I’ve fallen into obsession.

I can’t sleep. I have this unsettled feeling deep in my chest, as if at any moment I could tip over the brink of literal heartbreak. When I breathe, I think of Hunter. When I move, I think of Hunter. When I’m still, I think of Hunter.

And even though I know what’s happening—that I’m flowing down a path of paranoia and perseveration—I’m helpless to stop myself. So every night, I pull his clothes from the closetand cocoon myself with them. I spray his cologne on his shirts and pretend he’s with me. I pretend that we’re back at Amelia Manor, making pizza and playing video games with August.

I allow myself to pretend...and deny the fact that I’m in a dangerous place where the line between love and obsession is indistinct—practically invisible.

I’ve never felt this way about anyone, but I'm familiar with the hallmarks of my mental illness: compulsion, obsession, hypomania.
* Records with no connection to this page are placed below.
/-- **THE READING ON THE `x_l`-CHART IS PERMISSIBLE FOR `insert l S″`** (`j ∈ S'`): `p ≤ ord_{(x_{insert l S″})} F_l`,
`F_l = (τ g₀ + δ)^p + τ F'_l` the reading of the transform through the cleaned shear (Q2 read back, as in E2). -/
theorem le_ordAlong_shear_reading_of_mem [hp : Fact p.Prime] [CharP K p] [PerfectField K] (hj : j ∈ S) (hjS' : j ∈ S')
    (hbj : b j = 0) (h0j : Θⱼ (X 0) = X 0 + rename Fin.succ h) (hsj : ∀ i : Fin 4, Θⱼ (X i.succ) = X i.succ + C (b i))
    (hπ : IsBlowup π (AffineCoordBlowup.𝓘Λ 4 K (insert 0 (Fin.succ '' (S : Set (Fin 4))))))
    (hperm : (p : ℕ∞) ≤ CentreBlowup.ordAlong S F)
    (hread : Θⱼ (coordBlowupSubst K (insert 0 (Fin.succ '' (S : Set (Fin 4)))) j.succ (hyp p F)) =
      X j.succ ^ p * hyp p F₁)
    (hperm' : (p : ℕ∞) ≤ CentreBlowup.ordAlong S' F₁)
    {H : MvPolynomial (Fin 4) K} (hH : coordBlowupSubst K (S : Set (Fin 4)) j H =
      X j * aeval (fun k => if k ∈ S' then (0 : MvPolynomial (Fin 4) K) else X k - C (b k)) h)
    (hl : l ∈ S) (hlS' : l ∉ S')
    (hΞ0 : Ξ (X 0) = X 0 + rename Fin.succ (τ g₀)) (hΞτ : ∀ i : Fin 4, Ξ (X i.succ) = rename Fin.succ (τ (X i)))
    (hτl : τ (X l) = X l) (hτj : τ (X j) = X j) (hτ1 : ∀ i ∈ S'.erase j ∩ S, τ (X i) = X i + C (b i) * X j)
    (hτ2 : ∀ k ∈ S'.erase j \ S, τ (X k) = X k + C (b k))
    (hHl : coordBlowupSubst K (S : Set (Fin 4)) l H = X l * g₀)
    (hθ0 : θ (X 0) = X 0 + rename Fin.succ δ) (hθs : ∀ i : Fin 4, θ (X i.succ) = X i.succ)
    (hδ : δ ∈ Ideal.span (X '' ((insert l (S'.erase j) : Finset (Fin 4)) : Set (Fin 4)) : Set (MvPolynomial (Fin 4) K))) :
    (p : ℕ∞) ≤ CentreBlowup.ordAlong (insert l (S'.erase j)) ((τ g₀ + δ) ^ p + τ (CentreBlowup.chartTransform p S l F)) := by
  haveI : IsIso (CommRingCat.ofHom (Θⱼ : A 4 K →+* A 4 K)) :=
    (inferInstance : IsIso Θⱼ.toRingEquiv.toCommRingCatIso.hom)
  haveI : IsIso (CommRingCat.ofHom ((Ξ.trans θ : A 4 K ≃ₐ[K] A 4 K) : A 4 K →+* A 4 K)) :=
    (inferInstance : IsIso (Ξ.trans θ).toRingEquiv.toCommRingCatIso.hom)
  set φ := Spec.map (CommRingCat.ofHom ((Ξ.trans θ : A 4 K ≃ₐ[K] A 4 K) : A 4 K →+* A 4 K)) ≫
    AffineCoordBlowup.chartImm hπ (succ_mem_centreVars hl) with hφ
  set M' := ((⟨hypSheaf p F, [], p⟩ : MarkedIdeal (P 4 K)).transform π
    (AffineCoordBlowup.𝓘Λ 4 K (insert 0 (Fin.succ '' (S : Set (Fin 4)))))) with hM'
  refine le_ordAlong_of_CΛ_subset_support hp.out.ne_zero (insert l (S'.erase j)) _ [] fun y hy => ?_
  have h1 : φ y ∈ M'.support :=
    support_globalCentre_subset_support_transform hj hbj h0j hsj hπ hperm hread hperm'
      (image_shear_chart_subset_support_globalCentre_of_mem hj hjS' hbj h0j hsj hπ hH hl hlS' hΞ0 hΞτ hτl hτj hτ1 hτ2 hHl
        hθ0 hθs hδ ⟨y, hy, rfl⟩)
  change ((p : ℕ) : ℕ∞) ≤ idealOrder (hypSheaf p ((τ g₀ + δ) ^ p + τ (CentreBlowup.chartTransform p S l F))) y
  rw [← comap_shear_chart_transform_ideal hl (trans_clean_X_zero hΞ0 hθ0 hθs) (trans_clean_X_succ hΞτ hθs) hπ hperm
    (⟨hypSheaf p F, [], p⟩ : MarkedIdeal (P 4 K)) rfl rfl, idealOrder_comap_of_isOpenImmersion]
  exact h1

end Scheme

end ChartDictionary

end Summit.ResolutionOfSingularities.ResolutionOfSingularities.Theorems.PIDim4

end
When will this stop being so damn hard?

My love for Hunter is poisoning me. I can recognize this truth in a distant part of myself—the part that can be rational and objective and self-honoring.

But I can’t stop thinking of him. I can’t let myself feel anything but the pressing, chronic need to have him by me. To see his face. To feel his body pressed against mine.

To be loved by him.

I want him however I can get him, even if that means I have him with an ocean full of darkness.

I was raped.

When he said those words, my heart splintered into a million pieces. When he spilled the parts of his past in that bathroom at the Appleton Country Club, I knew there was more. I could feel it in how his protection of me morphed into something darker in the days following my abduction.

I could sense it in his overwhelming need to control everything.

We’re not dissimilar, he and I. He puts things, people, events into neat little boxes. He forces everything to fit in the parameters he’s set for himself and those around him.

He never wants anyone else to get hurt, even if he’s destroyed bit by bit in an effort to protect them.